紺碧の翼(9)
カスピ海上空をゆっくり飛行しているコムザンが大きく吠えた。飛び散った唾液からいびつな鳥の姿をしたコムザンが生まれた。コムザンはすぐに巨大化して翼を広げて飛んだ。少しずつコムザンが群れを作ってゆっくり飛びながら黒海の上空に差し掛かった。
黒海西側の湾岸に配備されたミサイルが一斉に発射された。鳥型のコムザンに命中するとすぐに焼失したが竜型のコムザンに命中しても効果はなかった。
傭兵になった魔獣使いが魔獣を召喚した。空に黒い穴が開き黒い魔獣が二十頭程現れた。魔獣は鳥型のコムザンの群れの前を遮るように並び火球を吐いた。火力でコムザンの動きを一時的に止める事は出来てもダメージは与えられなかった。竜型のコムザンが口から無数の細かい光弾を吐き出した。光弾が命中した魔獣は体が飛び散るように消えた。
竜型のコムザンは日本で誕生した時よりも形が変化してより竜に近い姿になっていた。飛んでいる間も体の変化は続いた。
周囲を飛んでいた鳥型のコムザンの一部が何かを見つけたように森へ急降下した。地上のシーヴィの群れに襲いかかった。シーヴィは赤銅色の翼を広げて応戦した。シーヴィの群れが鳥型を囲んで爪でひっかきながら倒した。狩り方を学習したシーヴィ達は更に上空を飛んで群れで飛んでいる鳥型を一体ずつ倒していった。
竜型のコムザンは背後で繰り広げられている戦いを気にせずに飛び続けた。地上からミサイルが命中しても竜型のコムザンは多少揺れる程度で飛行速度を緩めずに進んだ。

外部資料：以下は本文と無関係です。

import Summits.BirchSwinnertonDyer.BirchSwinnertonDyer.Theorems.ManinLocalTwoThreeShimuraQuotientCuspidalInertia
import Summits.BirchSwinnertonDyer.BirchSwinnertonDyer.Theorems.ManinLocalTwoThreeShimuraQuotientFourP
import HarnessLib

/-!
# Level instances of the cuspidal-inertia reduction: index `4` (`Λ₁ = 2Λ₀`) EXCLUDED at `N = 8p, 16p, 32, 64, 128, 256, …`;
# `Λ₁(f) = Λ₀(f)` (Stevens' curve = the optimal curve) at `N = 9M` with `3 ∤ φ(3M)` and at `N = 4q^e`, `q ≡ 3 (mod 4)`
Summit `BirchSwinnertonDyer`, route `ManinLocalTwoThree` (cell bsd-f2-manin), cruxes C2 `ManinOddAtFour`
(stmt-BirchSwinnertonDyer-22967) / C3 `ManinPrimeToThreeAtNine` (stmt-BirchSwinnertonDyer-22968); lead p1 gen 15.  Sequel to
`Theorems/ManinLocalTwoThreeShimuraQuotientCuspidalInertia.lean` (the Shimura quotient `Λ₀(f)/Λ₁(f)` is a quotient of
`(ℤ/uv)ˣ/{±1}` for every `N = u²v`).
* §5 `not_index_four_of_two_classes` (a Shimura quotient with `≤ 2` classes never has `Λ₁ = 2Λ₀` on a lattice-optimal datum —
  the tree's `N = 4q` argument made level-free), `two_mul_mem_periodLatticeGamma1_of_four_dvd`, and the LEVEL INSTANCES of
  E-an-152b `ShimuraKernel.ShimuraIndexNeFourAtFour` (index `≠ 4`), UNCONDITIONAL: `not_periodLatticeGamma1_eq_two_mul_of_generator_mod`
  (units of `ℤ/uv` are `± u₀^k`), `…_of_isCyclic_mod`, **`…_of_uv_eq_four_mul`** (`uv = 4q`, `q` odd, `(ℤ/q)ˣ` cyclic: `N = 8q^j,
  16q^j, 16q², …`), **`…_eight_mul_prime` / `…_sixteen_mul_prime`** (`N = 8p`, `16p`), **`…_of_uv_eq_eight` / `…_of_uv_eq_sixteen` /
  `…_of_two_power`** (`N ∈ {32, 64, 128, 256}` — the CM / twist-minimal core classes `32a, 64a, 128a–d, 256a–d` of C2's line v21).
  Before: E-an-152b was a theorem only at `N = 4q` (`…ShimuraQuotientFourP`) and for non-rectangular lattices (`…ShimuraQuotientConjugation`);
  `32a, 64a` ARE rectangular with full rational `2`-torsion, so these levels are new.
* §6 `pow_half_totient_eq_one_or_eq_neg_one` (Lagrange in `(ℤ/m)ˣ/{±1}`: `x^{φ(m)/2} = ±1` for `m > 2`),
  `half_totient_mul_mem_periodLatticeGamma1_mod` (`(φ(uv)/2)·Λ₀ ⊆ Λ₁`), **`periodLatticeGamma1_eq_of_natMul_mem_of_coprime_half_totient`**
  (`pΛ₀ ⊆ Λ₁`, `p ∤ φ(uv)/2` ⟹ `Λ₁ = Λ₀` — the `p`-part of `(ℤ/uv)ˣ/{±1}` is trivial);
* §7 `three_mul_mem_periodLatticeGamma1_of_nine_dvd`, **`periodLatticeGamma1_eq_of_nine_mul_of_coprime_totient`** (`N = 9M`,
  `3 ∤ φ(3M)` ⟹ `Λ₁(f) = Λ₀(f)`: Stevens' curve is the optimal curve and `|c₀| = |c₁|` by the tree's
  `natAbs_maninConstant₀_eq_of_periodLatticeGamma1_eq_periodLattice`), **`periodLatticeGamma1_eq_of_nine_mul_prime`** (`N = 9p`,
  `p ≡ 2 (mod 3)`; the tree knew «`≤ 3` classes» there, `…PeriodLatticeGamma1QuotientProofs`) — es census E15: `N = 18, 45, 90, 99,
  153, …` all index `1` ✓; and the `p = 2` twin **`periodLatticeGamma1_eq_of_four_mul_prime_pow`** / **`…_of_four_mul_prime`**:
  `N = 4q^e`, `q ≡ 3 (mod 4)` ⟹ `Λ₁(f) = Λ₀(f)` UNCONDITIONALLY (`(ℤ/2q^e)ˣ/{±1}` has odd order) — `N = 28, 44, 76, 92, 108, 124,
  172, …`; es census E15 ✓ (index `2` at `N = 4·odd ≤ 356` occurs exactly at `20, 52, 116, 212`, all `q ≡ 1 (mod 4)`).
STILL OPEN for E-an-152b: `N = 2^e M` (`M` odd squarefree) with `(ℤ/uv)ˣ/⟨−1⟩` of `2`-rank `≥ 2`: `e ≥ 5 ∧ ω(M) ≥ 1` (`96, 160, …`),
`e ∈ {3,4} ∧ ω(M) ≥ 2` (`120, 168, 240, …`), `e = 2 ∧ (ω(M) ≥ 3 ∨ M = qr, q ≡ r ≡ 1 (4))` (`260, 340, 420, …`).
HONEST FRAMING: unconditional structure theorems; C2, C3, Manin's conjecture and BSD are NOT proved by this file.  No definitions,
no sorry.
[cite: LingOesterle1991, §1, Thm. 1 and Thm. 6 (structure of Σ(N); U_p = p on Σ(N) at a traceless prime)]
[cite: Stevens1989, §2 (the Shimura covering E₁ → E₀)] [cite: Manin1972, Prop. 1.4 / Thm. 1.6]
-/

set_option autoImplicit false
-- the summit-side namespace `Summit.BirchSwinnertonDyer.BirchSwinnertonDyer.…` is the tree's (summit = sub-problem)
set_option linter.dupNamespace false
/-- ★ **Centre law for `κ = −1`.** With `ε s₀s₁s₂ = −1` and vertical translation, for all `k, τ`:
`y₀ + β y₁ = λ t₀`, `y₁ − β y₀ = λ t₁`, `y₂ + ½ s₂c₂ = λ t₂` (`β = α(s₀s₁ + 1)`, `λ = ε w_{πk}(ετ) + w_k τ`),
i.e. `(I − βJ)(Ξ_k τ − p) = λ Ξ_k′ τ` with `p = −½ s₂c₂ e₃` on the axis. [folklore] -/
theorem centre_law_of_neg (hπ : ∀ k, π (π k) = k) (γ : Fin N → ℝ) (hγ : ∀ k, γ (π k) = γ k)
    (hc : c 0 = 0 ∧ c 1 = 0) (hκ : ε * (s 0 * s 1 * s 2) = -1) (Γ α : ℝ) (w : Fin N → ℝ → ℝ)
    (hint : ∀ k (x : EuclideanSpace ℝ (Fin 3)), Integrable (fun σ : ℝ =>
      ((‖x - Ξ k σ‖ ^ 2 + 1) ^ (3 / 2 : ℝ))⁻¹ • cross (deriv (Ξ k) σ) (x - Ξ k σ)))
    (heq : ∀ k τ, (∑ m : Fin N, (Γ * γ m / (4 * Real.pi)) • ∫ σ : ℝ,
        ((‖Ξ k τ - Ξ m σ‖ ^ 2 + 1) ^ (3 / 2 : ℝ))⁻¹ • cross (deriv (Ξ m) σ) (Ξ k τ - Ξ m σ)) +
        (1 / 2 : ℝ) • Ξ k τ - α • cross (EuclideanSpace.single (2 : Fin 3) (1 : ℝ)) (Ξ k τ) =
        w k τ • deriv (Ξ k) τ)
    (k : Fin N) (τ : ℝ) :
    Ξ k τ 0 + α * (s 0 * s 1 + 1) * Ξ k τ 1 = (ε * w (π k) (ε * τ) + w k τ) * deriv (Ξ k) τ 0 ∧
      Ξ k τ 1 - α * (s 0 * s 1 + 1) * Ξ k τ 0 = (ε * w (π k) (ε * τ) + w k τ) * deriv (Ξ k) τ 1 ∧
      Ξ k τ 2 + 1 / 2 * s 2 * c 2 = (ε * w (π k) (ε * τ) + w k τ) * deriv (Ξ k) τ 2 := by
  obtain ⟨h0, h1, h2⟩ := transport_identity hd hs hε hsym hπ γ hγ hc Γ α w hint heq k τ
  rw [hκ] at h0 h1 h2
  refine ⟨?_, ?_, ?_⟩
  · linear_combination h0
  · linear_combination h1
  · linear_combination h2

/-- ★ **Every filament of a `κ = −1`-symmetric relative equilibrium passes through the axis point
`p = −½ s₂c₂ e₃`** (proper + continuous ⇒ `‖Ξ_k − p‖²` has a minimum, where `2⟪Ξ_k − p, Ξ_k′⟫ = 0`; the centre law
gives `‖Ξ_k − p‖² = λ⟪Ξ_k − p, Ξ_k′⟫`). [folklore] -/
theorem exists_eq_centre_of_neg (hπ : ∀ k, π (π k) = k) (γ : Fin N → ℝ) (hγ : ∀ k, γ (π k) = γ k)
    (hc : c 0 = 0 ∧ c 1 = 0) (hκ : ε * (s 0 * s 1 * s 2) = -1) (Γ α : ℝ) (w : Fin N → ℝ → ℝ)
    (hprop : ∀ k, Tendsto (fun τ => ‖Ξ k τ‖) atTop atTop ∧ Tendsto (fun τ => ‖Ξ k τ‖) atBot atTop)
    (hint : ∀ k (x : EuclideanSpace ℝ (Fin 3)), Integrable (fun σ : ℝ =>
      ((‖x - Ξ k σ‖ ^ 2 + 1) ^ (3 / 2 : ℝ))⁻¹ • cross (deriv (Ξ k) σ) (x - Ξ k σ)))
    (heq : ∀ k τ, (∑ m : Fin N, (Γ * γ m / (4 * Real.pi)) • ∫ σ : ℝ,
        ((‖Ξ k τ - Ξ m σ‖ ^ 2 + 1) ^ (3 / 2 : ℝ))⁻¹ • cross (deriv (Ξ m) σ) (Ξ k τ - Ξ m σ)) +
        (1 / 2 : ℝ) • Ξ k τ - α • cross (EuclideanSpace.single (2 : Fin 3) (1 : ℝ)) (Ξ k τ) =
        w k τ • deriv (Ξ k) τ)
    (k : Fin N) : ∃ τ, Ξ k τ = (-(1 / 2) * s 2 * c 2) • EuclideanSpace.single (2 : Fin 3) (1 : ℝ) := by
  set p : EuclideanSpace ℝ (Fin 3) := (-(1 / 2) * s 2 * c 2) • EuclideanSpace.single (2 : Fin 3) (1 : ℝ)
    with hp
  have hp0 : p 0 = 0 := by simp [hp]
  have hp1 : p 1 = 0 := by simp [hp]
  have hp2 : p 2 = -(1 / 2) * s 2 * c 2 := by simp [hp]
  set r : ℝ → EuclideanSpace ℝ (Fin 3) := fun τ => Ξ k τ - p with hr
  set g : ℝ → ℝ := fun τ => ⟪r τ, r τ⟫ with hg
  have hrc : Continuous r := (hd k).continuous.sub continuous_const
  have hgc : Continuous g := hrc.inner hrc
  have hnorm_tend : ∀ {l : Filter ℝ}, Tendsto (fun τ => ‖Ξ k τ‖) l atTop → Tendsto g l atTop := by
    intro l hl
    have h1 : Tendsto (fun τ => ‖Ξ k τ‖ - ‖p‖) l atTop := tendsto_atTop_add_const_right _ _ hl
    have h2 : Tendsto (fun τ => ‖r τ‖) l atTop :=
      tendsto_atTop_mono (fun τ => by simpa [hr] using norm_sub_norm_le (Ξ k τ) p) h1
    have h3 : Tendsto (fun τ => ‖r τ‖ ^ 2) l atTop := (tendsto_pow_atTop two_ne_zero).comp h2
    refine h3.congr fun τ => ?_
    simp [hg]
  have hlim : Tendsto g (cocompact ℝ) atTop := by
    rw [cocompact_eq_atBot_atTop]
    exact (hnorm_tend (hprop k).2).sup (hnorm_tend (hprop k).1)
  obtain ⟨τm, hτm⟩ := hgc.exists_forall_le hlim
  have hrd : HasDerivAt r (deriv (Ξ k) τm) τm := by
    simpa [hr] using ((hd k τm).hasDerivAt).sub_const p
  have hgd : HasDerivAt g (⟪r τm, deriv (Ξ k) τm⟫ + ⟪deriv (Ξ k) τm, r τm⟫) τm := hrd.inner ℝ hrd
  have hmin : IsLocalMin g τm := Eventually.of_forall fun y => hτm y
  have hzero := hmin.hasDerivAt_eq_zero hgd
  have hcomm : ⟪r τm, deriv (Ξ k) τm⟫ = ⟪deriv (Ξ k) τm, r τm⟫ := real_inner_comm _ _
  have hinner0 : ⟪r τm, deriv (Ξ k) τm⟫ = 0 := by linarith
  -- the centre law at τm in terms of r
  obtain ⟨h0, h1, h2⟩ := centre_law_of_neg hd hs hε hsym hπ γ hγ hc hκ Γ α w hint heq k τm
  have hr0 : r τm 0 = Ξ k τm 0 := by simp only [hr, PiLp.sub_apply, hp0, sub_zero]
  have hr1 : r τm 1 = Ξ k τm 1 := by simp only [hr, PiLp.sub_apply, hp1, sub_zero]
  have hr2 : r τm 2 = Ξ k τm 2 + 1 / 2 * s 2 * c 2 := by simp only [hr, PiLp.sub_apply, hp2]; ring
  have hsq : ‖r τm‖ ^ 2 = (ε * w (π k) (ε * τm) + w k τm) * ⟪r τm, deriv (Ξ k) τm⟫ := by
    rw [norm_sq_fin3, inner_fin3, hr0, hr1, hr2]
    linear_combination (Ξ k τm 0) * h0 + (Ξ k τm 1) * h1 + (Ξ k τm 2 + 1 / 2 * s 2 * c 2) * h2
  rw [hinner0, mul_zero] at hsq
  have : r τm = 0 := by
    have := pow_eq_zero_iff (n := 2) (by norm_num) |>.mp hsq
    exact norm_eq_zero.mp this
  exact ⟨τm, by simpa [hr, sub_eq_zero] using this⟩

/-- ★ **κ = −1 rigidity.** With, in addition, the separation clause of the crux (`0 < d ≤ ‖Ξ_k τ − Ξ_m σ‖` for
`k ≠ m`), a `κ = −1`-symmetric relative equilibrium has at most one filament. [folklore] -/
theorem subsingleton_of_neg (hπ : ∀ k, π (π k) = k) (γ : Fin N → ℝ) (hγ : ∀ k, γ (π k) = γ k)
    (hc : c 0 = 0 ∧ c 1 = 0) (hκ : ε * (s 0 * s 1 * s 2) = -1) (Γ α d : ℝ) (hdpos : 0 < d)
    (w : Fin N → ℝ → ℝ)
    (hprop : ∀ k, Tendsto (fun τ => ‖Ξ k τ‖) atTop atTop ∧ Tendsto (fun τ => ‖Ξ k τ‖) atBot atTop)
    (hsep : ∀ k m, k ≠ m → ∀ τ σ, d ≤ ‖Ξ k τ - Ξ m σ‖)
    (hint : ∀ k (x : EuclideanSpace ℝ (Fin 3)), Integrable (fun σ : ℝ =>
      ((‖x - Ξ k σ‖ ^ 2 + 1) ^ (3 / 2 : ℝ))⁻¹ • cross (deriv (Ξ k) σ) (x - Ξ k σ)))
    (heq : ∀ k τ, (∑ m : Fin N, (Γ * γ m / (4 * Real.pi)) • ∫ σ : ℝ,
        ((‖Ξ k τ - Ξ m σ‖ ^ 2 + 1) ^ (3 / 2 : ℝ))⁻¹ • cross (deriv (Ξ m) σ) (Ξ k τ - Ξ m σ)) +
        (1 / 2 : ℝ) • Ξ k τ - α • cross (EuclideanSpace.single (2 : Fin 3) (1 : ℝ)) (Ξ k τ) =
        w k τ • deriv (Ξ k) τ) :
    ∀ k m : Fin N, k = m := by
  intro k m
  by_contra hkm
  obtain ⟨τ, hτ⟩ := exists_eq_centre_of_neg hd hs hε hsym hπ γ hγ hc hκ Γ α w hprop hint heq k
  obtain ⟨σ, hσ⟩ := exists_eq_centre_of_neg hd hs hε hsym hπ γ hγ hc hκ Γ α w hprop hint heq m
  have h := hsep k m hkm τ σ
  rw [hτ, hσ, sub_self, norm_zero] at h
  linarith

/-- ★ **Slip law of the compatible symmetries** (`κ = 1`, `s₀s₁ = 1`, `c = 0`: rotations about `e₃` preserving
orientation, `σ_z` or `−I` with reversal): `(ε w_{πk}(ετ) − w_k τ) • Ξ_k′ τ = 0`, i.e. with unit speed
`w_{πk}(ετ) = ε w_k(τ)`. [folklore] -/
theorem slip_law_of_compatible (hπ : ∀ k, π (π k) = k) (γ : Fin N → ℝ) (hγ : ∀ k, γ (π k) = γ k)
    (hc : c 0 = 0 ∧ c 1 = 0 ∧ c 2 = 0) (hκ : ε * (s 0 * s 1 * s 2) = 1) (hs01 : s 0 * s 1 = 1) (Γ α : ℝ)
    (w : Fin N → ℝ → ℝ) (hunit : ∀ k τ, ‖deriv (Ξ k) τ‖ = 1)
    (hint : ∀ k (x : EuclideanSpace ℝ (Fin 3)), Integrable (fun σ : ℝ =>
      ((‖x - Ξ k σ‖ ^ 2 + 1) ^ (3 / 2 : ℝ))⁻¹ • cross (deriv (Ξ k) σ) (x - Ξ k σ)))
    (heq : ∀ k τ, (∑ m : Fin N, (Γ * γ m / (4 * Real.pi)) • ∫ σ : ℝ,
        ((‖Ξ k τ - Ξ m σ‖ ^ 2 + 1) ^ (3 / 2 : ℝ))⁻¹ • cross (deriv (Ξ m) σ) (Ξ k τ - Ξ m σ)) +
        (1 / 2 : ℝ) • Ξ k τ - α • cross (EuclideanSpace.single (2 : Fin 3) (1 : ℝ)) (Ξ k τ) =
        w k τ • deriv (Ξ k) τ)
    (k : Fin N) (τ : ℝ) : w (π k) (ε * τ) = ε * w k τ := by
  obtain ⟨h0, h1, h2⟩ := transport_identity hd hs hε hsym hπ γ hγ ⟨hc.1, hc.2.1⟩ Γ α w hint heq k τ
  rw [hκ] at h0 h1 h2
  rw [hs01] at h0 h1
  rw [hc.2.2] at h2
  -- `(ε w̃ − w) tᵢ = 0` for every i, and `Σ tᵢ² = 1`
  have hn := hunit k τ
  have hn2 : deriv (Ξ k) τ 0 ^ 2 + deriv (Ξ k) τ 1 ^ 2 + deriv (Ξ k) τ 2 ^ 2 = 1 := by
    rw [← norm_sq_fin3, hn, one_pow]
  have key : (ε * w (π k) (ε * τ) - w k τ) *
      (deriv (Ξ k) τ 0 ^ 2 + deriv (Ξ k) τ 1 ^ 2 + deriv (Ξ k) τ 2 ^ 2) = 0 := by
    linear_combination -((deriv (Ξ k) τ 0) * h0 + (deriv (Ξ k) τ 1) * h1 + (deriv (Ξ k) τ 2) * h2)
  rw [hn2, mul_one] at key
  -- multiply `ε w̃ = w` by ε and use ε² = 1
  linear_combination ε * key - (w (π k) (ε * τ)) * hε

end Symm

end Summit.NavierStokesRegularity.NavierStokesRegularity.Theorems.SkeletonEquilibrium.SymmetryRigidity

地中海上空を飛んでいるコムザンの群れへ海上の戦艦がミサイルを発射した。竜型には効果はなかったが鳥型に命中すると焼失した。また鳥型と戦っていたシーヴィに被弾するとジュッと一瞬で焼失した。
焼失しかけた一体のシーヴィが竜型の背中に乗った。シーヴィの体が竜型の肌に吸収されるように消えた。竜型の頭が少しずつ変化した。ミサイルの攻撃は続き竜型の周りを飛んでいた鳥型やシーヴィが次々と焼失した。
竜型のコムザンが大きく吠えた。透明な羽根が震えながら青白く輝いた。地中海湾岸で隠れていたシーヴィ達が頭を抱えながらうずくまった。そして立ち上がるなり翼を広げて飛んで付近の町の住民を襲い始めた。鳥型のコムザンも降下して人々を襲った。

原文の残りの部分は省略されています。